Foi um alento. Uma alegria. Um bom sinal. Como se o universo me dissesse: -“Vai por aí! Siga que vai ser bom!”.

Tenho muitos caderninhos. Anotações espalhadas em todos eles. E tenho também muitos blogs. E agora mais um! Ah! O que posso fazer? Bem... revisitando anotações mais antigas, de 2010, 2011, 2013... sempre nas minhas listas de próximos planos vinha escrito: vestibular para Guignard. Pois bem, finalmente chegou a hora!

Eu estava em dúvida se fazia ou não... muitos anos sem estudar, sabia que a prova de habilidade específica era difícil... mas meu marido me apoiou bastante e me incentivou. Sinceramente, esse empurrãozinho de ânimo que ele me deu foi importante!

Me inscrevi sem falar nada com ninguém. Prefiro assim. Gosto da sensação de fazer as coisas escondido. Depois posso contar tudo no Blog! Mas só depois que já fiz. Por quê? Porque as pessoas dão palpite errado demais. Por isso. Todos querem ser técnicos da sua vida, ao invés de se preocuparem com a própria. Então sempre faço assim: decidi tomar determinada atitude? Vou lá e faço. Foi assim quando me decidi em fazer minha tatuagem em 2003. Não perguntei nem comuniquei a ninguém. Fui lá, paguei e fiz minha tatuagem. O corpo é meu. A vida é minha. E a responsabilidade sobre meu destino também é minha. Sou eu que ocupo meu corpo e ninguém tem nada com isso.

Voltando à faculdade... me inscrevi caladinha. Fiz as provas de habilidades específicas, passei. Fiquei feliz! Estava em dúvida se passaria ou não... mas há quatro anos atrás fiz um curso livre de desenho na Guignard com a Letícia. Fiz porque me deu na veneta de fazer. Quis fazer um curso de desenho de observação para limpar meu olhar como coreógrafa. Na verdade, sempre invento de fazer algum curso de algo que nunca fiz para me desafiar, me estimular, me provocar. É bom aprender. É bom estudar. É bom conhecer pessoas novas e conversar, trocar ideias. Pois bem, esse curso de desenho que fiz com a Letícia me ajudou muito na hora dessa prova de habilidade específica que foi um desenho de observação e um desenho de criatividade.

O vestibular foi 20 de janeiro.

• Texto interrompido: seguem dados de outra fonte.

import Literature.NumberTheory.GelbartRogawski1991.LocalUnitaryBlockRestriction
import Literature.NumberTheory.GelbartRogawski1991.LocalDoubledUnitarySiegel
import Literature.RepresentationTheory.HeisenbergGroup.MetaplecticBoxHom
import HarnessLib

-- buildfix G11b-3 recipe (LEDGER B13-1/B13-3), as in the GelbartRogawski1991 siblings: elaborate sequentially so the
-- trailing `attribute [implicit_reducible]` block is in force at `.olean` export (inert for the kernel).
set_option Elab.async false

/-!
# The doubled block embedding `U(𝔻_{V₁})(F_v) ↪ U(𝔻_{V₁ ⊥ V₂})(F_v)` at a finite place: `𝔻_{V₁ ⊥ V₂} = 𝔻_{V₁} ⊥ 𝔻_{V₂}`

Topic `NumberTheory/GelbartRogawski1991`; namespace `Literature.NumberTheory.GelbartRogawski1991.UnitaryDualPair.LocalSplitting.DoubledBlock`.
KERNEL MATHEMATICS ONLY: plumbing definitions with bodies (an index shuffle, three homomorphisms) + theorems; no named fact, no
instance, no `sorry`.  The LOCAL, one-place twin of the tree's adelic `DoubledBlockDiagEmbedding` (`idxSplitD`, `blkD`, `toSpD_blkD`),
written for the local see-saw of Kudla's splitting ([Kudla1994, Thm. 3.1]: the `χ`-splitting of `U(V₁ ⊥ V₂)` restricts to the
`χ`-splitting of `U(V₁)`; [Kudla1984, §1]; [MoeglinVignerasWaldspurger1987, Chap. 2 II.1 Rem. (6)]).

Setting: `E/F` quadratic with `c`, a finite place `v`, symmetric Gram matrices `T₁ ∈ M_{n₁}(F)`, `T₂ ∈ M_{n₂}(F)`, their orthogonal
sum `T = T₁ ⊕ᶠ T₂ = UnitaryGroup.finSum n₁ n₂ T₁ T₂`, and the DOUBLED Gram matrices `gramD F (n₁ + n₂) T`, `gramD F n₁ T₁`,
`gramD F n₂ T₂` of `LocalDoubledUnitaryDatum`.

* §1 the index shuffle **`blkIdx : Fin (n₁+n₁) ⊕ Fin (n₂+n₂) ≃ Fin ((n₁+n₂)+(n₁+n₂))`** (`(V₁ ⊕ V₁⁻) ⊕ (V₂ ⊕ V₂⁻) = (V₁ ⊕ V₂) ⊕
  (V₁⁻ ⊕ V₂⁻)`, `Equiv.sumSumSumComm`) and **`gramD (T₁ ⊕ᶠ T₂) = reindex blkIdx blkIdx (gramD T₁ ⊕ gramD T₂)`** (`gramD_finSum`,
  `localGram_gramD_finSum`);
* §2 the block embedding **`blkLoc : U(J₁^𝔻)(F_v) →* U(J^𝔻)(F_v)`**, `h ↦ blkIdx-reindex of diag(h, 1)` (matrix form `blkLocal`),
  continuous, with components (`blkLoc_apply`), and **`ι^𝔻(blkLoc h) = spInl blkIdx (ι₁^𝔻 h)`** (`iota_blkLoc`);
* §3 the block section of a doubled section `s : U(J^𝔻)(F_v) →* S̃p(𝕎^𝔻_T)` over `ι^𝔻_T`:
  **`restrictBlk s : U(J₁^𝔻)(F_v) →* S̃p(𝕎^𝔻_{T₁})`** (sum-stripping of `s ∘ blkLoc` along `blkIdx`, `MetaplecticSumStripping.undouble`),
  over `ι^𝔻_{T₁}` (`proj_restrictBlk`), `ω(s (blkLoc h))(Φ₁ ⊠_{blkIdx} Φ₂) = ω(restrictBlk s h) Φ₁ ⊠ Φ₂` (`toRep_blkLoc_boxSB`); and
  Kudla's `j̃` at the local doubled models **`boxLoc`** (`MpPsi.boxHom` along `blkIdx`, typed at `LocalMp`), `proj_boxLoc`,
  `toRep_boxLoc_boxSB`, `toOp_boxLoc`.

Sequels: `LocalDoubledBlockSiegel`, `LocalSplittingCMBlockRestriction` (the local see-saw `restrictLeft (s_χ^{V₁ ⊥ V₂}) = s_χ^{V₁}`
for the CM packages).  Cell `hodgecm-mathlib`, crux H413 programme P2, N3 road (a), brick (LS).  HC_CM is NOT proved here and is
proved only modulo the printed citations until rung 0 closes.

## References
* [Kudla1984] S. Kudla, *Seesaw dual reductive pairs*, Progr. Math. 46 (1984), §1.
* [Kudla1994] S. Kudla, *Splitting metaplectic covers of dual reductive pairs*, Israel J. Math. 87 (1994), §2–§3, Thm. 3.1.
* [HarrisKudlaSweet1996] M. Harris, S. Kudla, W. Sweet, J. AMS 9 (1996), §1 (1.9)–(1.11).
* [MoeglinVignerasWaldspurger1987] LNM 1291 (1987), Chap. 2 II.1 Rem. (6).
-/

set_option autoImplicit false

Eu não ia viajar mesmo. Li os livros. A barca dos Amantes e O Triste Fim de Policarpo Quaresma. Fiz o vestibular.

Em fevereiro saiu o resultado. Só então falei para todo mundo. Meus pais ficaram muito felizes e toda a minha família e meus amigos. Quanto a isso tenho muita sorte. À minha volta, todas as pessoas sempre me apoiaram e incentivaram para que eu seguisse minha carreira na Arte.